Description of the task ▸ Copy all the lines of the data that include the word "Sums".

Records supplied ▸
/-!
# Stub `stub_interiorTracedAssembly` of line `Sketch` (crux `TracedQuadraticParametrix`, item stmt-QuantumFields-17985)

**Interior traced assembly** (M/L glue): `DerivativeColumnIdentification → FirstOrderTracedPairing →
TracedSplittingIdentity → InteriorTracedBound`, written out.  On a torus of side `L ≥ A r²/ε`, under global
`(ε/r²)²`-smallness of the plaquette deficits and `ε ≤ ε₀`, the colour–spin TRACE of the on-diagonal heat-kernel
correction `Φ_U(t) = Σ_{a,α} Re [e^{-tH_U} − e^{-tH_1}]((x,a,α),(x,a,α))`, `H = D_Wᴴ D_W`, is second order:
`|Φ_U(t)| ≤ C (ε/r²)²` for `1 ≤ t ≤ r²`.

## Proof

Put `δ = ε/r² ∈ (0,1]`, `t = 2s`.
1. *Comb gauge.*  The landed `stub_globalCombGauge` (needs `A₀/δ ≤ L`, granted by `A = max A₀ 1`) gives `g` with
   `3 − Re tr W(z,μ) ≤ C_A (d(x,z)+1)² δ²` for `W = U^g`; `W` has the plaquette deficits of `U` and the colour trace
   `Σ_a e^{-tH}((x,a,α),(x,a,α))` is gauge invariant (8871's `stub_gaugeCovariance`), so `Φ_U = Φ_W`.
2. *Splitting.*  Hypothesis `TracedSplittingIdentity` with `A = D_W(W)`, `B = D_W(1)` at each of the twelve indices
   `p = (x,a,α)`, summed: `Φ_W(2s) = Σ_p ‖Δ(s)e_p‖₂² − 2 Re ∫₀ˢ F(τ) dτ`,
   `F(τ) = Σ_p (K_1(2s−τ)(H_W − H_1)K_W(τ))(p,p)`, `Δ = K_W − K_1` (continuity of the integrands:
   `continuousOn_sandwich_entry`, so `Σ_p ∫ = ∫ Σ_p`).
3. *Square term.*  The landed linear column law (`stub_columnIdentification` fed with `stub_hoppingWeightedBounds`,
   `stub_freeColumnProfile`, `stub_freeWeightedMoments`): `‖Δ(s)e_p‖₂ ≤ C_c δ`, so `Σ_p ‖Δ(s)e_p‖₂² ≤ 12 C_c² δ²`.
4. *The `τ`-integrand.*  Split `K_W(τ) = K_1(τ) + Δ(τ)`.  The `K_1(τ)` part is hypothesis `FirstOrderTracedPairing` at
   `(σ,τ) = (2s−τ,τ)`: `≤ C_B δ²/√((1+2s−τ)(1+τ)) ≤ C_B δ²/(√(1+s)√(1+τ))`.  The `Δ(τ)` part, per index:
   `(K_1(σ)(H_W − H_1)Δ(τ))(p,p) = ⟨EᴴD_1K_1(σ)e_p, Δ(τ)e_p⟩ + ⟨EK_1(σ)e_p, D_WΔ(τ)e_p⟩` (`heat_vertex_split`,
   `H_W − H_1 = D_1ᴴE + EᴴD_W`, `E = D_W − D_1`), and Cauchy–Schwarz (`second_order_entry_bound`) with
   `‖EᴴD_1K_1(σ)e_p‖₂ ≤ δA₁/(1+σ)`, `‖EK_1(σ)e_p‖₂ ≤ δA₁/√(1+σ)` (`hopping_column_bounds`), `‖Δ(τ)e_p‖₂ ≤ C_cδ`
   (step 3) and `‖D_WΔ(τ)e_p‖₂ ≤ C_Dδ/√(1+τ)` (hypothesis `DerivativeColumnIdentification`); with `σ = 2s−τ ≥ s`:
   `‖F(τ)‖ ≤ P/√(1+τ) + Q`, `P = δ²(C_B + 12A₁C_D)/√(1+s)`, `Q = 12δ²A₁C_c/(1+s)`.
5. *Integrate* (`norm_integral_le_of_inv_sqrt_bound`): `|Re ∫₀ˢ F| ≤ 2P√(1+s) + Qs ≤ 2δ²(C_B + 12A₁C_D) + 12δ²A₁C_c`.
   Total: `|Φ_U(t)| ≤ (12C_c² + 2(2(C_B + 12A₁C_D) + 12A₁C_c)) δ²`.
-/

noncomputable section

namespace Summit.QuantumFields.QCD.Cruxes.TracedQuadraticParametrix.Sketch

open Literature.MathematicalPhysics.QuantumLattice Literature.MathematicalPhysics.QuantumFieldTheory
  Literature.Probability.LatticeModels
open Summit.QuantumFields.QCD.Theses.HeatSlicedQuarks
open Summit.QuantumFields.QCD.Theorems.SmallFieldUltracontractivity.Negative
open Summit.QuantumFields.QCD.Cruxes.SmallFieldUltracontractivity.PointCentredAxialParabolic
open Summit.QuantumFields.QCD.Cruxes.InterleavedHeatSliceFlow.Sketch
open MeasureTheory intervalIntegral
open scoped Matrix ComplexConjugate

==

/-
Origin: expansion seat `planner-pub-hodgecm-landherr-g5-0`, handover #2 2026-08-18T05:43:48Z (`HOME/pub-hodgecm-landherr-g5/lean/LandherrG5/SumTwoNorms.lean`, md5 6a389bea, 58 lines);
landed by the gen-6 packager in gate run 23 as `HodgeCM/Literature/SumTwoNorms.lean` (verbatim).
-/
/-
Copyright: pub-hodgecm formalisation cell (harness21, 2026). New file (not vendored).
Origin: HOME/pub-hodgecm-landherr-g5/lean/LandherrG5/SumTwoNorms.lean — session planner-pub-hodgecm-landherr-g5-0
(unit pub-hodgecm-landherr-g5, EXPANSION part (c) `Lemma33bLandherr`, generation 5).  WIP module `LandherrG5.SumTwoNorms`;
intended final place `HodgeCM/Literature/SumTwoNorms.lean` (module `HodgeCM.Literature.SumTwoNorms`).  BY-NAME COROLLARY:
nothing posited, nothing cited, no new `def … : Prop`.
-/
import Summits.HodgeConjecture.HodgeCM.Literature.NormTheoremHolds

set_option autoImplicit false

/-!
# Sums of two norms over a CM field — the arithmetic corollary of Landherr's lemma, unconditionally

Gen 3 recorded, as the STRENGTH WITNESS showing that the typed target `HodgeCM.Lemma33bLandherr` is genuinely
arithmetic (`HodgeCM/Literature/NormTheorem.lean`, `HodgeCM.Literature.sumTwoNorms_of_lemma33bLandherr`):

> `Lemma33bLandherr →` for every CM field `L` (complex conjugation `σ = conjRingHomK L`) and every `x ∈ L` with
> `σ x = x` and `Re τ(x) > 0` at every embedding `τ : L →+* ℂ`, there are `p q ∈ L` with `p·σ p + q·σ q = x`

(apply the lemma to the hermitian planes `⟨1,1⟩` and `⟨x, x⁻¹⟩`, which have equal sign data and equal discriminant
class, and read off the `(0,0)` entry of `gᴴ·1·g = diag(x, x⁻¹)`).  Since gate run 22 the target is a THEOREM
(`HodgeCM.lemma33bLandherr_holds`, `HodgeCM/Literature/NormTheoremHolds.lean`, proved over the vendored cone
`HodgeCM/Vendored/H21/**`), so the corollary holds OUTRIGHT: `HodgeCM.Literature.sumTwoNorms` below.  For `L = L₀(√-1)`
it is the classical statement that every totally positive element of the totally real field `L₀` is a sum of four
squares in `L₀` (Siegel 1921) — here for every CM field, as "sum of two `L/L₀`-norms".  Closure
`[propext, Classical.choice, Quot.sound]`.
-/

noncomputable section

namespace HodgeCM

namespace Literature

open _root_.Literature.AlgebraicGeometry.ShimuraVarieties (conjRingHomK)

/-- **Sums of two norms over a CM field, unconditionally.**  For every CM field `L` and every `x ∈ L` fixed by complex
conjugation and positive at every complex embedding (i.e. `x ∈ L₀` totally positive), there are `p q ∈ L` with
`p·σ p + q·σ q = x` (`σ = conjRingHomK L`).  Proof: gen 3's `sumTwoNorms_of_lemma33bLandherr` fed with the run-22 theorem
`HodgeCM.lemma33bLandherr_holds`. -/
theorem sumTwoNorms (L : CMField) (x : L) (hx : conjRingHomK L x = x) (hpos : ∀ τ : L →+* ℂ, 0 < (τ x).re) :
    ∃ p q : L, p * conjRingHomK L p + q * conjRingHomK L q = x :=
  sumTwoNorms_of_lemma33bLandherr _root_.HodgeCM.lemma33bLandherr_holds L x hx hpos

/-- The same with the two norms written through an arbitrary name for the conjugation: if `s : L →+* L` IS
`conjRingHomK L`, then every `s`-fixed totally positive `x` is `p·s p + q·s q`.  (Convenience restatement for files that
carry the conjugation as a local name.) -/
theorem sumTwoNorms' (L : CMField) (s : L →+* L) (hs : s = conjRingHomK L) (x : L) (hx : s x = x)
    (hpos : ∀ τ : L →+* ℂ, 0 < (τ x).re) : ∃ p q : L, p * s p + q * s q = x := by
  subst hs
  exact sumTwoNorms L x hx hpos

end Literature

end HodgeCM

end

Answer below ▸
# Sums of two norms over a CM field — the arithmetic corollary of Landherr's lemma, unconditionally
/-- **Sums of two norms over a CM field, unconditionally.**  For every CM field `L` and every `x ∈ L` fixed by complex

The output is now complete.